Stellar Transformations Book 17 – Godking’s Blood – Chapter 16 Fire Origin Spiritual Pearl Bahasa Indonesia
Bab 16: Mutiara Spiritual Asal Api
“Gemuruh!”
Seperti naga hitam, kilat raksasa tiba-tiba menyambar langit dan bumi. Kilat itu menghubungkan langit yang gelap dengan bumi yang luas. Tubuh Kaisar Bijak Barat Laut Zhou Huo sedikit berkedip-kedip dengan kilat. Dia berdiri di ruang udara di depan Kota Hukuman Petir. Di sekitarnya, ular listrik yang tak terhitung jumlahnya berputar-putar di sekelilingnya seperti anak-anak yang lincah.
“Semuanya, kebenaran telah terungkap. Raja Dewa yang lahir hari itu adalah Jiang Li. Sesuai kesepakatan kita saat itu, karena Raja Dewa yang baru termasuk dalam kelompok Qin Yu, maka kita harus memusnahkannya.” Ekspresi Zhou Huo dingin. Di matanya terdapat kilat yang berkedip-kedip. Adapun suaranya, itu bergema di benak tujuh Kaisar Bijak lainnya.
Pada saat yang sama, ketujuh Kaisar Bijak Agung lainnya semuanya mendengarkan dengan jelas.
“Apa yang dikatakan Saudara Zhou Huo masuk akal. Qin Yu ini sudah memusuhi Delapan Keluarga Dewa Agung kita dan Qin Yu sendiri sebanding dengan Dua Raja Dewa Agung. Jika kita menambahkan kemampuan kerajinannya, jika kita membiarkannya berkembang, ancamannya bagi kita akan semakin besar.” Suara jernih Kaisar Bijak Selatan Terunggul Duanmu Yun terdengar di benak Kaisar Bijak lainnya.
“Saudara Jiang Fan, Jiang Li ini adalah putrimu. Bagaimana pendapatmu tentang ini?” Suara Kaisar Bijak Timur Terunggul Huangfu Yu terdengar.
Begitu Kaisar Bijak Timur Terunggul Huangfu Yu mengucapkan kata-kata itu, Delapan Kaisar Bijak Agung langsung terdiam.
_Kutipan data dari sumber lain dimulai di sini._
import Summits.BirchSwinnertonDyer.BirchSwinnertonDyer.Theorems.ClassRecordThreeEulerHalvesAtThreeCartanCoverAssembly
import Summits.BirchSwinnertonDyer.BirchSwinnertonDyer.Theorems.ClassRecordThreeEulerHalvesAtThreeCartanTorusCubeCutPSModAssembly
import Summits.BirchSwinnertonDyer.BirchSwinnertonDyer.Theorems.ClassRecordThreeEulerHalvesAtThreeCartanStubF2bResidue
import Summits.BirchSwinnertonDyer.BirchSwinnertonDyer.Theorems.ClassRecordThreeEulerHalvesAtThreeCartanSupplyMonomialNet
import HarnessLib

/-!
# Crux `CartanOnePlaceDegreeLawAtThree` (NUM) — Negative lane: the inputs (D3) and (D4) of line `lattice` are LOAD-BEARING

Refuter ∕ disprover unit `cdisprove-stmt-BirchSwinnertonDyer-24801-g0` (explicit unit of director-bsd; crux item stmt-BirchSwinnertonDyer-24801,
`CartanCorrespondence.CartanOnePlaceDegreeLawAtThree`, wanted by routes `ClassRecordThree` ∕ `KolyvaginRoadThree`).

Line `Cruxes/CartanOnePlaceDegreeLawAtThree/Lines/lattice.lean` (v2) closes NUM from five cover facts — (A) `CartanCover.CoverReductionExists`
(PROVED, `CartanTransport.Cover.coverReductionExists`), (M) `CartanCover.PeriodLatticeCharacter`, (P+T) `CartanCover.SplitSideSheetAtThree`,
(D3) `CartanCover.DescentNonsplitAtThree`, (D4) `CartanCover.SaturationAtThree` — through the finite-group dictionary
`CartanSaturatedDictionary.saturatedDictionary_of_coverFacts`. NUM itself and the five facts quantify over a curve `V∕ℚ` of conductor `N` with
Cartan-level parametrisations, objects the tree cannot instantiate, so none of them is attackable by models (crux work file `Disproof.lean`).
What the dictionary CONSUMES at a place `q`, however, is a statement of finite-group algebra — the LATTICE CONTRACT: an integral representation
`ρ` of `GL₂(𝔽_q)` on `Λ = ℤ^d` with character `cubicNewvectorChar q` [(M)], a `ρ`-invariant symmetric positive-definite form `B` and an elliptic `η`
[(P+T)(i)], torus-fixed vectors `u_S` (split) and `u_C` (non-split, of `η`) [(P+T)(ii)], `u_S ∉ 3Λ` [(P+T)(iii)], `u_C ∉ 3Λ` [(D3)], `(Λ∕3Λ)^G = 0` [(D4)],
a constant `c > 0` and positive naturals `degX0`, `degC` with the two sheet counts `c·B(u_S,u_S) = (q−1)²∕2·degX0`, `c·B(u_C,u_C) = (q²−1)∕2·degC`
[(P+T)(iii)] — and what it RETURNS is the law `ord₃ degX0 = ord₃ degC + 1`. This file decides which clauses of the contract carry the law:

* `latticeLaw_with_saturation` — the full contract implies the law (the tree's `CartanPreDatumOfLattice.exists_degreeData_of_lattice` and the
  unconditional lattice degree law S-K1′ `CartanF2bResidue.latticeDegreeLawAtThree`); recorded for contrast.
* `latticeLaw_false_without_descent` — drop ONLY «`u_C ∉ 3Λ`» [(D3)]: FALSE. Witness: the tree's supply lattice at `q = 7` with `u_C := 3·w_C`
  (`exists_invertedLaw_in_lattice`: at EVERY prime `q ≠ 3` the law comes out inverted, `ord₃ degX0 + 1 = ord₃ degC`).
* `latticeLaw_false_without_saturation` — drop ONLY «`(Λ∕3Λ)^G = 0`» [(D4)]: FALSE. Witness (`exists_invertedLaw_of_cartanTorusLattice`): at every
  principal-series place `q ≡ 1 (mod 3)`, `q ≥ 5`, the index-`3` sublattice `K = X_M ⊂ Λ` of ANY Cartan torus lattice `Λ` — the OTHER member of the
  pair {Steinberg-type, `M`-type} of `ℤ`-forms (cartan-f2a's mod-3 line, `CartanTorusCubeCut.PSMod.exists_line`) — with `u_S := w_S ∈ K`, `u_C := 3w_C ∈ K`
  satisfies every other clause (same character by finite index; restricted form; `u_S`, `u_C` primitive IN `K` because `w_S ∉ 3Λ` and `w_C ∉ K`;
  both sheet counts) but `u_C` is a non-zero `G`-fixed vector of `K∕3K`, and S-K1′ for `Λ` turns into the INVERTED law for `K`. Instance `q = 7`.

MEANING (a prover's briefing, not a refutation of NUM). (i) The dictionary cannot absorb (D4): (A)+(M)+(P+T)+(D3) admit counter-models of the
unsaturated contract at every PS place `q ≡ 1 (mod 3)`, so a proof of NUM along line `lattice` must PROVE `SaturationAtThree` there (equivalently
SIGN of line `correspondence`, `CartanTransportSatOfSign`); at cuspidal places it is automatic (`CartanSupply.CuspNoFixed`). Numerically (D4) holds in
all 89 computed PS cases (saturation index `1`) and NUM in 752∕752 (class, place) pairs (`run/shared/lean/pub/bsd-stepL/tam3-p1/g24/CDEG3-RESULT.md`):
(D4) is the research kernel of the line, not a suspected falsehood. (ii) (D3) is likewise not absorbable. (iii) Scope: these are models of the
ABSTRACT contract; whether the geometric lattice `𝕃 = Hom(J_R, W₁)` can realise the `M`-type form is precisely the content of (D4).
HONEST FRAMING. Finite-group algebra over `ℤ` on top of the tree's cartan-f2a ∕ tam3-p1 files (mod-3 line, S-K1′, supply lattice, coordinate
transport); the one new observation is that the mod-3 line built in cartan-f2a to PROVE S-K1′ is itself a counter-model to the unsaturated contract —
S-K1′'s `+1` (about `Λ` and its generators) and the dictionary's `+1` (about primitive vectors of whatever lattice the geometry supplies) differ
exactly by the position of that lattice in the pair `{Λ, K}`. No new Mathlib-level mathematics. [folklore]
-/

set_option linter.dupNamespace false
set_option autoImplicit false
Baru setelah beberapa saat Jiang Fan akhirnya berkata dengan sangat lambat. “Kita akan bertindak sesuai dengan apa yang telah kita putuskan saat itu dan langsung membasmi ancamannya!”
“Haha…” Zhou Huo mulai tertawa. “Saudara Jiang Fan tidak perlu terlalu kejam. Kita hanya perlu membunuh Qin Yu itu. Adapun Jiang Li… kita bisa membiarkannya hidup. Namun, si bajingan di antara dia dan Qin Yu…”
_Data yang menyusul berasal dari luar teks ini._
variable {G : Type} [Group G] [TopologicalSpace G] [IsTopologicalGroup G] [CompactSpace G]
  [MeasurableSpace G] [BorelSpace G]

/-- The symmetric-torus period-doubling defect `δ_β(L) = 1 − Z_β(L,L,L,2L)/Z_β(L,L,L,L)²` — VERBATIM the `δ` of items 17753/17754
(their inline `Z β a t` is `wilsonFinTorusPartition r.ρ β a a a t` by `rfl`). -/
def symDefect {N : ℕ} (ρ : G →* Matrix (Fin N) (Fin N) ℂ) (β : ℝ) (L : ℕ) : ℝ :=
  1 - wilsonFinTorusPartition ρ β L L L (2 * L) / wilsonFinTorusPartition ρ β L L L L ^ 2

/-- `symDefect` is the aspect defect at the self-dual time `t = L` (definitional). -/
theorem symDefect_eq {N : ℕ} (ρ : G →* Matrix (Fin N) (Fin N) ℂ) (β : ℝ) (L : ℕ) :
    symDefect ρ β L = aspectDefect (wilsonFinTorusPartition ρ β) L L := rfl

/-- The **half-time excess** of the cube `L³`: `x_{L−2⌊L/4⌋,β}(L³)` (time `≈ L/2`, temperature `≈ 2/(La)`), the thermal trace excess
`exc` of the landed one-box bookkeeping applied to the Wilson family. -/
def halfTimeExcess {N : ℕ} (ρ : G →* Matrix (Fin N) (Fin N) ℂ) (β : ℝ) (L : ℕ) : ℝ :=
  exc (wilsonFinTorusPartition ρ β L L L) (L - 2 * (L / 4))

/-- E ⇒ E₁ pointwise in the model: `δ_β(L) ≤ 4 δᶜ_β(L)` (`β ≥ 0`, `L ≥ 8`). -/
theorem symDefect_le_four_mul_coldDefect (r : LatticeRep G) {β : ℝ} (hβ : 0 ≤ β) {L : ℕ} (hL : 8 ≤ L) :
    symDefect r.ρ β L ≤ 4 * coldDefect r.ρ β L :=
  symDefect_le_four_mul_boxDefect (tracePositive r hβ) hL

end Model

/-- **H½ — `HalfTimeBoundSC` (this line's NEW, load-bearing structural stub; crux, rank 3): bounded half-time excess of a pure symmetric
torus.**  For compact simple simply-connected `G` and every lattice representation `r` there are `A, β₁, L₁` such that for all `β ≥ β₁`
and `L ≥ L₁`: if the symmetric torus is `θ₀`-pure, `δ_β(L) ≤ θ₀` (17753's currency; SOME threshold `θ₀ > 0` — the weakest form the seam
needs, typing checklist 4c(iv)), then `x_{L−2⌊L/4⌋,β}(L³) ≤ A`.
Why it might fail: a Hagedorn-type pile-up of levels between the energy scales `1/L` and `2/L` on pure tori (free energy at `T = 2/(La)`
exceeding every multiple of `T⁴`); nothing rigorous excludes it at weak coupling; the unconditional version is false-looking in the femto
regime (torons).  Expected TRUE for every compact G (Stefan–Boltzmann: `A ≈ exp(1.75 (N²−1) p/p_SB)`): NO confinement content.
Sources: Luscher1982 (femto universe / torons), BoydEtAl1996, BorsanyiEtAl2012 (`p ≤ p_SB` on the lattice), Hagedorn1965. -/
def HalfTimeBoundSC : Prop :=
  ∀ (G : Type) [Group G] [TopologicalSpace G] [IsTopologicalGroup G] [CompactSpace G],
    IsCompactSimpleLieGroup G → SimplyConnectedSpace G →
    letI : MeasurableSpace G := borel G
    haveI : BorelSpace G := ⟨rfl⟩
    ∀ r : LatticeRep G, ∃ θ₀ : ℝ, 0 < θ₀ ∧ ∃ A β₁ : ℝ, ∃ L₁ : ℕ, ∀ β : ℝ, β₁ ≤ β → ∀ L : ℕ, L₁ ≤ L →
      symDefect r.ρ β L ≤ θ₀ → halfTimeExcess r.ρ β L ≤ A

/-- **THE SEAM: E₁ ∧ H½ ⇒ E** (real proof).  `OneTorusExit` (item 17753, BY NAME) and `HalfTimeBoundSC` give `ColdPurityBridge.ColdExitSC`:
at the exit scale `L` (symmetric torus `ε₁`-pure) Cauchy–Schwarz puts `x_{L−⌊L/4⌋}(L³) ≤ √(2Aε₁)` and the sharp extension at aspect `3/4`
makes the cold box of side `4(L−⌊L/4⌋) ≥ L` `ε`-pure. -/
theorem coldExitSC_of_oneTorusExit_halfTime (hE₁ : OneTorusExit) (hH : HalfTimeBoundSC) : ColdExitSC := by
  intro G _ _ _ _ hG hsc
  letI : MeasurableSpace G := borel G
  haveI : BorelSpace G := ⟨rfl⟩
  intro r ε hε
  obtain ⟨θ₀, hθ₀, A, β₂, L₁, hA⟩ := hH G hG hsc r
  set A' : ℝ := max A 1 with hA'
  have hA'1 : 1 ≤ A' := le_max_right _ _
  have hA'0 : 0 < A' := lt_of_lt_of_le one_pos hA'1
  -- target smallness `u := 2 √(2 A' ε₁)` with `2 (B₀ u) e^{B₀ u} ≤ ε`
  set η : ℝ := min 1 (ε / 6) with hη
  have hη0 : 0 < η := by positivity
  have hη1 : η ≤ 1 := min_le_left _ _
  have hηε : η ≤ ε / 6 := min_le_right _ _
  set ε₁ : ℝ := min (min (1 / 8) θ₀) (η ^ 2 / (32 * A' * halfTimeBridgeConst ^ 2)) with hε₁
  have hTQ : (0 : ℝ) < halfTimeBridgeConst := by unfold halfTimeBridgeConst; norm_num
  have hε₁0 : 0 < ε₁ := by positivity
  have hε₁a : ε₁ ≤ 1 / 8 := (min_le_left _ _).trans (min_le_left _ _)
  have hε₁θ : ε₁ ≤ θ₀ := (min_le_left _ _).trans (min_le_right _ _)
  have hε₁b : ε₁ ≤ η ^ 2 / (32 * A' * halfTimeBridgeConst ^ 2) := min_le_right _ _
  obtain ⟨β₁, hβ₁⟩ := hE₁ G hG hsc r ε₁ hε₁0
  refine ⟨max (max β₁ β₂) 0, fun β hβ L₀ => ?_⟩
  have hb1 : β₁ ≤ β := le_trans (le_trans (le_max_left _ _) (le_max_left _ _)) hβ
  have hb2 : β₂ ≤ β := le_trans (le_trans (le_max_right _ _) (le_max_left _ _)) hβ
  have hb0 : 0 ≤ β := le_trans (le_max_right _ _) hβ
  obtain ⟨L, hL, hδ⟩ := hβ₁ β hb1 (max (max L₀ L₁) 8)
  have hL0 : L₀ ≤ L := by omega
  have hL1 : L₁ ≤ L := by omega
  have hL8 : 8 ≤ L := by omega
  -- 17753's inline `Z` is `wilsonFinTorusPartition` by `rfl`
  have hδ' : aspectDefect (wilsonFinTorusPartition r.ρ β) L L ≤ ε₁ := hδ
  have hAx : exc (wilsonFinTorusPartition r.ρ β L L L) (L - 2 * (L / 4)) ≤ A' :=
    le_trans (hA β hb2 L hL1 (le_trans hδ' hε₁θ)) (le_max_left _ _)
  have key := cold_of_symmetric_halfTime (axisSymmetric r β) (tracePositive r hb0) hL8 hAx hδ' (hε₁a.trans (by norm_num))
  refine ⟨4 * (L - L / 4), by omega, ?_⟩
  have h44 : 4 * (L - L / 4) / 4 = L - L / 4 := by omega
  rw [coldDefect_eq_aspectDefect, h44]
  -- arithmetic: u ≤ η / B₀ hence 2 (B₀ u) e^{B₀ u} ≤ 2 η e ≤ 6 η ≤ ε
  set u : ℝ := 2 * Real.sqrt (2 * A' * ε₁) with hu
  have hu0 : 0 ≤ u := by positivity
  have hprod : 2 * A' * ε₁ ≤ (η / (2 * halfTimeBridgeConst)) ^ 2 := by
    have h1 : 2 * A' * ε₁ ≤ 2 * A' * (η ^ 2 / (32 * A' * halfTimeBridgeConst ^ 2)) :=
      mul_le_mul_of_nonneg_left hε₁b (by positivity)
    have h2 : 2 * A' * (η ^ 2 / (32 * A' * halfTimeBridgeConst ^ 2)) = (η / (2 * halfTimeBridgeConst)) ^ 2 / 4 := by
      field_simp; ring
    have h3 : (η / (2 * halfTimeBridgeConst)) ^ 2 / 4 ≤ (η / (2 * halfTimeBridgeConst)) ^ 2 := by
      have : 0 ≤ (η / (2 * halfTimeBridgeConst)) ^ 2 := by positivity
      linarith
    linarith
  have hsqrt : Real.sqrt (2 * A' * ε₁) ≤ η / (2 * halfTimeBridgeConst) :=
    (Real.sqrt_le_sqrt hprod).trans (le_of_eq (Real.sqrt_sq (by positivity)))
  have hBu : halfTimeBridgeConst * u ≤ η := by
    rw [hu]
    have := mul_le_mul_of_nonneg_left hsqrt (le_of_lt (mul_pos two_pos hTQ))
    calc halfTimeBridgeConst * (2 * Real.sqrt (2 * A' * ε₁)) = 2 * halfTimeBridgeConst * Real.sqrt (2 * A' * ε₁) := by ring
      _ ≤ 2 * halfTimeBridgeConst * (η / (2 * halfTimeBridgeConst)) := this
      _ = η := by field_simp
  have hBu0 : 0 ≤ halfTimeBridgeConst * u := by positivity
  have hexp : Real.exp (halfTimeBridgeConst * u) ≤ 3 := by
    have h1 : Real.exp (halfTimeBridgeConst * u) ≤ Real.exp 1 := Real.exp_le_exp.2 (hBu.trans hη1)
    have h2 := Real.exp_one_lt_d9
    linarith
  calc aspectDefect (wilsonFinTorusPartition r.ρ β) (4 * (L - L / 4)) (L - L / 4)
        ≤ 2 * (halfTimeBridgeConst * u) * Real.exp (halfTimeBridgeConst * u) := key
    _ ≤ 2 * η * 3 := by gcongr
    _ ≤ ε := by linarith

end Summit.QuantumFields.YangMills.Cruxes.IR.AspectBootstrap

end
“Si bajingan itu tentu saja tidak akan punya kesempatan untuk ada.” Jiang Fan berkata dengan acuh tak acuh.
“Bagus.” Zhou Huo mulai mengatur rencana seolah-olah itu hal yang wajar. “Menurut apa yang telah kita diskusikan terakhir kali, Saudara Huangfu dan Saudara Putai tidak perlu ikut serta dalam cara mengepung dan membunuh Qin Yu. Kalian berdua hanya perlu menghalangi Luo Fan yang mungkin muncul. Adapun kami berenam, kami akan langsung berangkat.”
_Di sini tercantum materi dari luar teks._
import Summits.ResolutionOfSingularities.ResolutionOfSingularities.Theorems.FrobeniusLadderFInjectiveMacaulayficationFHalfRowOfProductCentre
import HarnessLib

/-!
# «CURE BY DOMINATION» AS ONE APPLICATION: a floor `I` is CURED as soon as the blowing up along the triple product `I·L·J` is FULL — `L` the (landed) class centre, `J` any
# `𝔪`-primary dominating factor (Q17 arm B's (2a), kernel form)
# (crux `FInjectiveMacaulayfication` stmt-ResolutionOfSingularities-15315, chain w45a; res-L1-w45a-plan-1 RULING R22.22 (3) «stub-1 g14 ON-CALL ITEM (after (β″), before the registrar; S):
# ★ `floorCured_of_fullBlowup_classModel` = (2a) in the kernel: for a bed with a landed class cure L (Bl_L X FULL/regular), an arbitrary 𝔪-supported centre I and an 𝔪-primary J:
# (∀ s, FullCl p (stalk of Bl_{I·L·J} X)) → (floor I CURED in the stub letter) via ✓p618085 + the product identity (… state the hypothesis directly on Bl_{I·L·J} X and leave the
# iterated-blow-up identification to the data side)»; seat res-L1-w45a-stub-1 g14)

[OURS · L1 W4.5a] Support file (`--supports stmt-ResolutionOfSingularities-15315 --as helper`); def-free; UNCONDITIONAL; no named fact; NOT a statement of any manuscript. Glue only —
the FULLness of `Bl_{I·L·J} X` is the hypothesis each arm-B specimen discharges by data; the identification `Bl_{I·L·J} X ≅ Bl_{(I·J)𝒪_{X̃}} X̃` (`X̃ = Bl_L X`) is NOT used or proved
here (data side). Nothing of the crux is proved. AI-written (AI review is weaker than expert review).

* §1 (affine, any domain `A`) ★ `floorCured_of_fullBlowup_classModel` — `I, L, J ≠ ⊥` ideals of `A`, `v ∈ Spec A` with `v ⊆ √L` and `v ⊆ √J` (both factors supported at `v`), and
  `Bl_{I·(L·J)}(Spec A) = affineBlowup (I * (L * J))` FULL at every point ⇒ for EVERY blowing up `S′ → Spec 𝒪_{Spec A,v}` along `Ĩ·𝒪_v` there is `𝓚 ≠ ⊥` on `S′`, supported over the closed
  point, all of whose blowings up are FULL (`𝓚 =` the pull-back of `(L·J)~`). One application of ✓ `FHalfRowOfProductCentre.fHalfConclusion_of_affineBlowup_mul` with `K := L·J`
  (`√(L·J) = √L ⊓ √J`). `floorCured_of_fullBlowup_classModel'` — the same with the product written `I * L * J`.
* §2 (scheme level) `floorCured_of_isBlowup_classModel` — `X` integral, `x ∈ X`, ideal sheaves `Jτ` (floor), `JL`, `JJ` with supports over `x`, a model `π₂ : X₂ → X` that is a
  blowing up along `Jτ·(JL·JJ)`, FULL at the points over generizations of `x` ⇒ the same conclusion (✓ `fHalfConclusion_of_isBlowup_mul`).
* §3 (hypersurface letter) `floorCured_of_fullBlowup_classModel_hypersurface` — `A = k[X]/(f)`, `v` the origin, `L = (x̄^KL)` and `J = (x̄^KJ)`-or-any ideal containing a power of
  every variable: the hypotheses `v ⊆ √L`, `v ⊆ √J` discharged from «a pure power of every variable lies in `L`, `J`».
[folklore assembly; cite: StacksProject, Tag 080A; GortzWedhorn2020, Prop. 13.91 (2)]
-/

-- single-problem summit: the doubled namespace component is forced
set_option linter.dupNamespace false

noncomputable section

namespace Summit.ResolutionOfSingularities.ResolutionOfSingularities.Theorems.FInjectiveMacaulayfication.FloorCuredOfClassModel

open CategoryTheory CategoryTheory.Limits AlgebraicGeometry TopologicalSpace IsLocalRing MvPolynomial
open Literature.AlgebraicGeometry.Resolution
open Summit.ResolutionOfSingularities.ResolutionOfSingularities.Theorems.FInjectiveMacaulayfication
open SliceableCentre GermOfGlobalBlowup

/-! ## §1 Affine form -/

/-- ★ **CURE BY DOMINATION, ONE APPLICATION.** `A` a domain, `I, L, J ≠ ⊥` ideals, `v ∈ Spec A` with `v ⊆ √L` and `v ⊆ √J`; if the affine blow-up `Bl_{I·(L·J)}(Spec A)` is FULL
(`FullCl p`) at every point, then for EVERY blowing up `g : S′ → Spec 𝒪_{Spec A, v}` along `Ĩ·𝒪_v` there is an ideal sheaf `𝓚 ≠ ⊥` on `S′`, supported over the closed point, ALL of
whose blowings up are FULL at every stalk — the floor `I` is CURED. [folklore assembly; cite: StacksProject, Tag 080A; GortzWedhorn2020, Prop. 13.91 (2)] -/
theorem floorCured_of_fullBlowup_classModel (p : ℕ) {A : Type} [CommRing A] [IsDomain A] (I L J : Ideal A) (hI : I ≠ ⊥) (hL : L ≠ ⊥) (hJ : J ≠ ⊥)
    (v : Spec (.of A)) (hvL : v.asIdeal ≤ L.radical) (hvJ : v.asIdeal ≤ J.radical)
    (hrow : ∀ y : ↥(affineBlowup (I * (L * J))), FullCl p ((affineBlowup (I * (L * J))).presheaf.stalk y)) :
    ∀ (S' : Scheme.{0}) (g : S' ⟶ Spec ((Spec (.of A)).presheaf.stalk v)),
      IsBlowup g ((affineBlowup.idealSheaf I).comap ((Spec (.of A)).fromSpecStalk v)) →
      ∃ 𝓚 : S'.IdealSheafData, 𝓚 ≠ ⊥ ∧ (∀ s ∈ (𝓚.support : Set S'), g.base s = closedPoint ((Spec (.of A)).presheaf.stalk v)) ∧
        ∀ (S'' : Scheme.{0}) (π : S'' ⟶ S'), IsBlowup π 𝓚 → ∀ s : S'', FullCl p (S''.presheaf.stalk s) := by
  have hK : L * J ≠ ⊥ := mul_ne_zero hL hJ
  have hvK : v.asIdeal ≤ (L * J).radical := by
    rw [Ideal.radical_mul]
    exact le_inf hvL hvJ
  exact FHalfRowOfProductCentre.fHalfConclusion_of_affineBlowup_mul p I (L * J) hI hK v hvK hrow

/-- The same with the centre written `I * L * J`. [plumbing] -/
theorem floorCured_of_fullBlowup_classModel' (p : ℕ) {A : Type} [CommRing A] [IsDomain A] (I L J : Ideal A) (hI : I ≠ ⊥) (hL : L ≠ ⊥) (hJ : J ≠ ⊥)
    (v : Spec (.of A)) (hvL : v.asIdeal ≤ L.radical) (hvJ : v.asIdeal ≤ J.radical)
    (hrow : ∀ y : ↥(affineBlowup (I * L * J)), FullCl p ((affineBlowup (I * L * J)).presheaf.stalk y)) :
    ∀ (S' : Scheme.{0}) (g : S' ⟶ Spec ((Spec (.of A)).presheaf.stalk v)),
      IsBlowup g ((affineBlowup.idealSheaf I).comap ((Spec (.of A)).fromSpecStalk v)) →
      ∃ 𝓚 : S'.IdealSheafData, 𝓚 ≠ ⊥ ∧ (∀ s ∈ (𝓚.support : Set S'), g.base s = closedPoint ((Spec (.of A)).presheaf.stalk v)) ∧
        ∀ (S'' : Scheme.{0}) (π : S'' ⟶ S'), IsBlowup π 𝓚 → ∀ s : S'', FullCl p (S''.presheaf.stalk s) := by
  rw [mul_assoc] at hrow
  exact floorCured_of_fullBlowup_classModel p I L J hI hL hJ v hvL hvJ hrow

/-! ## §2 Scheme-level form -/

/-- **CURE BY DOMINATION, scheme level.** `X` integral, `x ∈ X`, ideal sheaves `Jτ` (the floor), `JL` (class centre), `JJ` (dominating factor) with `Jτ·(JL·JJ) ≠ ⊥` and the supports
of `JL`, `JJ` over `x` among the generizations of `x`; a model `π₂ : X₂ → X` that IS a blowing up along `Jτ·(JL·JJ)` and is FULL at every point over a generization of `x` ⇒ the floor
`Jτ` is CURED at `x`. [folklore assembly; cite: StacksProject, Tag 080A] -/
theorem floorCured_of_isBlowup_classModel (p : ℕ) {X X₂ : Scheme.{0}} [IsIntegral X] (x : X) {π₂ : X₂ ⟶ X} {Jτ JL JJ : X.IdealSheafData}
    (hπ₂ : IsBlowup π₂ (Jτ * (JL * JJ))) (hne : Jτ * (JL * JJ) ≠ ⊥)
    (hsuppL : ∀ y ∈ (JL.support : Set X), y ⤳ x → y = x) (hsuppJ : ∀ y ∈ (JJ.support : Set X), y ⤳ x → y = x)
    (hfull : ∀ x₂ : X₂, π₂.base x₂ ⤳ x → FullCl p (X₂.presheaf.stalk x₂)) :
    ∀ (S' : Scheme.{0}) (g : S' ⟶ Spec (X.presheaf.stalk x)), IsBlowup g (Jτ.comap (X.fromSpecStalk x)) →
      ∃ 𝓚 : S'.IdealSheafData, 𝓚 ≠ ⊥ ∧ (∀ s ∈ (𝓚.support : Set S'), g.base s = closedPoint (X.presheaf.stalk x)) ∧
        ∀ (S'' : Scheme.{0}) (π : S'' ⟶ S'), IsBlowup π 𝓚 → ∀ s : S'', FullCl p (S''.presheaf.stalk s) := by
  refine FHalfRowOfProductCentre.fHalfConclusion_of_isBlowup_mul p x hπ₂ hne (fun y hy hyx => ?_) hfull
  -- `Supp (JL·JJ) ⊆ Supp JL ∪ Supp JJ`
  rw [Scheme.IdealSheafData.support_mul] at hy
  rcases hy with hy | hy
  · exact hsuppL y hy hyx
  · exact hsuppJ y hy hyx

/-! ## §3 The hypersurface letter -/

/-- **CURE BY DOMINATION in the hypersurface letter.** `X = Spec k[X₀..X_{n−1}]/(f)` a domain (`(f)` prime), `v` the origin; the floor `I`, the class centre `L` and the dominating factor
`J` are ideals of `k[X]/(f)`, all `≠ ⊥`, with a pure power of every variable in `L` and in `J`; if `affineBlowup (I * (L * J))` is FULL at every point, the floor `I` is CURED at `v`.
[folklore assembly; cite: StacksProject, Tag 080A] -/
theorem floorCured_of_fullBlowup_classModel_hypersurface (p : ℕ) (k : Type) [Field k] {n : ℕ} (f : MvPolynomial (Fin n) k) (hfprime : (Ideal.span {f}).IsPrime)
    (I L J : Ideal (MvPolynomial (Fin n) k ⧸ Ideal.span {f})) (hI : I ≠ ⊥) (hL : L ≠ ⊥) (hJ : J ≠ ⊥)
    (hLpow : ∀ j : Fin n, ∃ N : ℕ, Ideal.Quotient.mk (Ideal.span {f}) (X j) ^ N ∈ L)
    (hJpow : ∀ j : Fin n, ∃ N : ℕ, Ideal.Quotient.mk (Ideal.span {f}) (X j) ^ N ∈ J)
    (hrow : ∀ y : ↥(affineBlowup (I * (L * J))), FullCl p ((affineBlowup (I * (L * J))).presheaf.stalk y))
    (v : Spec (.of (MvPolynomial (Fin n) k ⧸ Ideal.span {f})))
    (hv : v.asIdeal = Ideal.span (Set.range fun j : Fin n => Ideal.Quotient.mk (Ideal.span {f}) (X j))) :
    ∀ (S' : Scheme.{0}) (g : S' ⟶ Spec ((Spec (.of (MvPolynomial (Fin n) k ⧸ Ideal.span {f}))).presheaf.stalk v)),
      IsBlowup g ((affineBlowup.idealSheaf I).comap ((Spec (.of (MvPolynomial (Fin n) k ⧸ Ideal.span {f}))).fromSpecStalk v)) →
      ∃ 𝓚 : S'.IdealSheafData, 𝓚 ≠ ⊥ ∧ (∀ s ∈ (𝓚.support : Set S'), g.base s = closedPoint _) ∧
        ∀ (S'' : Scheme.{0}) (π : S'' ⟶ S'), IsBlowup π 𝓚 → ∀ s : S'', FullCl p (S''.presheaf.stalk s) := by
  haveI := hfprime
  haveI : IsDomain (MvPolynomial (Fin n) k ⧸ Ideal.span {f}) := Ideal.Quotient.isDomain _
  have hrad : ∀ M : Ideal (MvPolynomial (Fin n) k ⧸ Ideal.span {f}), (∀ j : Fin n, ∃ N : ℕ, Ideal.Quotient.mk (Ideal.span {f}) (X j) ^ N ∈ M) → v.asIdeal ≤ M.radical := by
    intro M hM
    rw [hv, Ideal.span_le]
    rintro _ ⟨j, rfl⟩
    obtain ⟨N, hN⟩ := hM j
    exact ⟨N, hN⟩
  exact floorCured_of_fullBlowup_classModel p I L J hI hL hJ v (hrad L hLpow) (hrad J hJpow) hrow

end Summit.ResolutionOfSingularities.ResolutionOfSingularities.Theorems.FInjectiveMacaulayfication.FloorCuredOfClassModel

end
Kaisar Bijak Barat Laut Zhou Huo, Kaisar Bijak Utara Tertinggi Jiang Fan, Kaisar Bijak Selatan Tertinggi Duanmu Yun, Kaisar Bijak Barat Tertinggi Shentu Yan, Kaisar Bijak Barat Daya Tang Lan, dan Kaisar Bijak Timur Laut Mu Qin.
Keenam Kaisar Bijak Agung itu langsung menggunakan teleportasi mereka dan muncul di Kepulauan Perbatasan Selatan pada saat yang bersamaan.
Langit tampak gelap. Samudra yang luas dan tak terbatas itu saat ini bergemuruh dan bergelombang.
“Bang!”
Gelombang raksasa menghantam karang gelap besar di pulau itu. Karang itu tetap berdiri dan tidak bergerak sedikit pun. Namun, gelombang raksasa itu telah pecah menjadi percikan-percikan yang tak terhitung jumlahnya dan jatuh ke pantai.
Di langit di atas karang gelap besar itu, Qin Yu dan Jiang Li berdiri berdampingan. Enam Kaisar Bijak Agung tiba-tiba muncul dan mengelilingi Qin Yu dan Jiang Li.
Qin Yu mengamati Enam Kaisar Bijak Agung. Dengan senyum di wajahnya, dia berkata, “Apa yang mungkin membawa Enam Kaisar Bijak Agung datang ke Kepulauan Perbatasan Selatan yang terpencil ini pada waktu yang bersamaan? Mungkinkah untuk berwisata? Oh, sepertinya bukan itu. Mungkinkah…” Tatapan Qin Yu tiba-tiba menjadi tajam. “Untukku, Qin Yu?”
Zhou Huo, Jiang Fan, Duanmu Yun, Shentu Yan, Tang Lan, dan Mu Qin, lima pria dan satu wanita, keenam orang ini semuanya memiliki tatapan dingin dan acuh tak acuh. Ketika menghadapi seseorang yang akan mati, mereka tentu saja akan bersikap dingin dan acuh tak acuh!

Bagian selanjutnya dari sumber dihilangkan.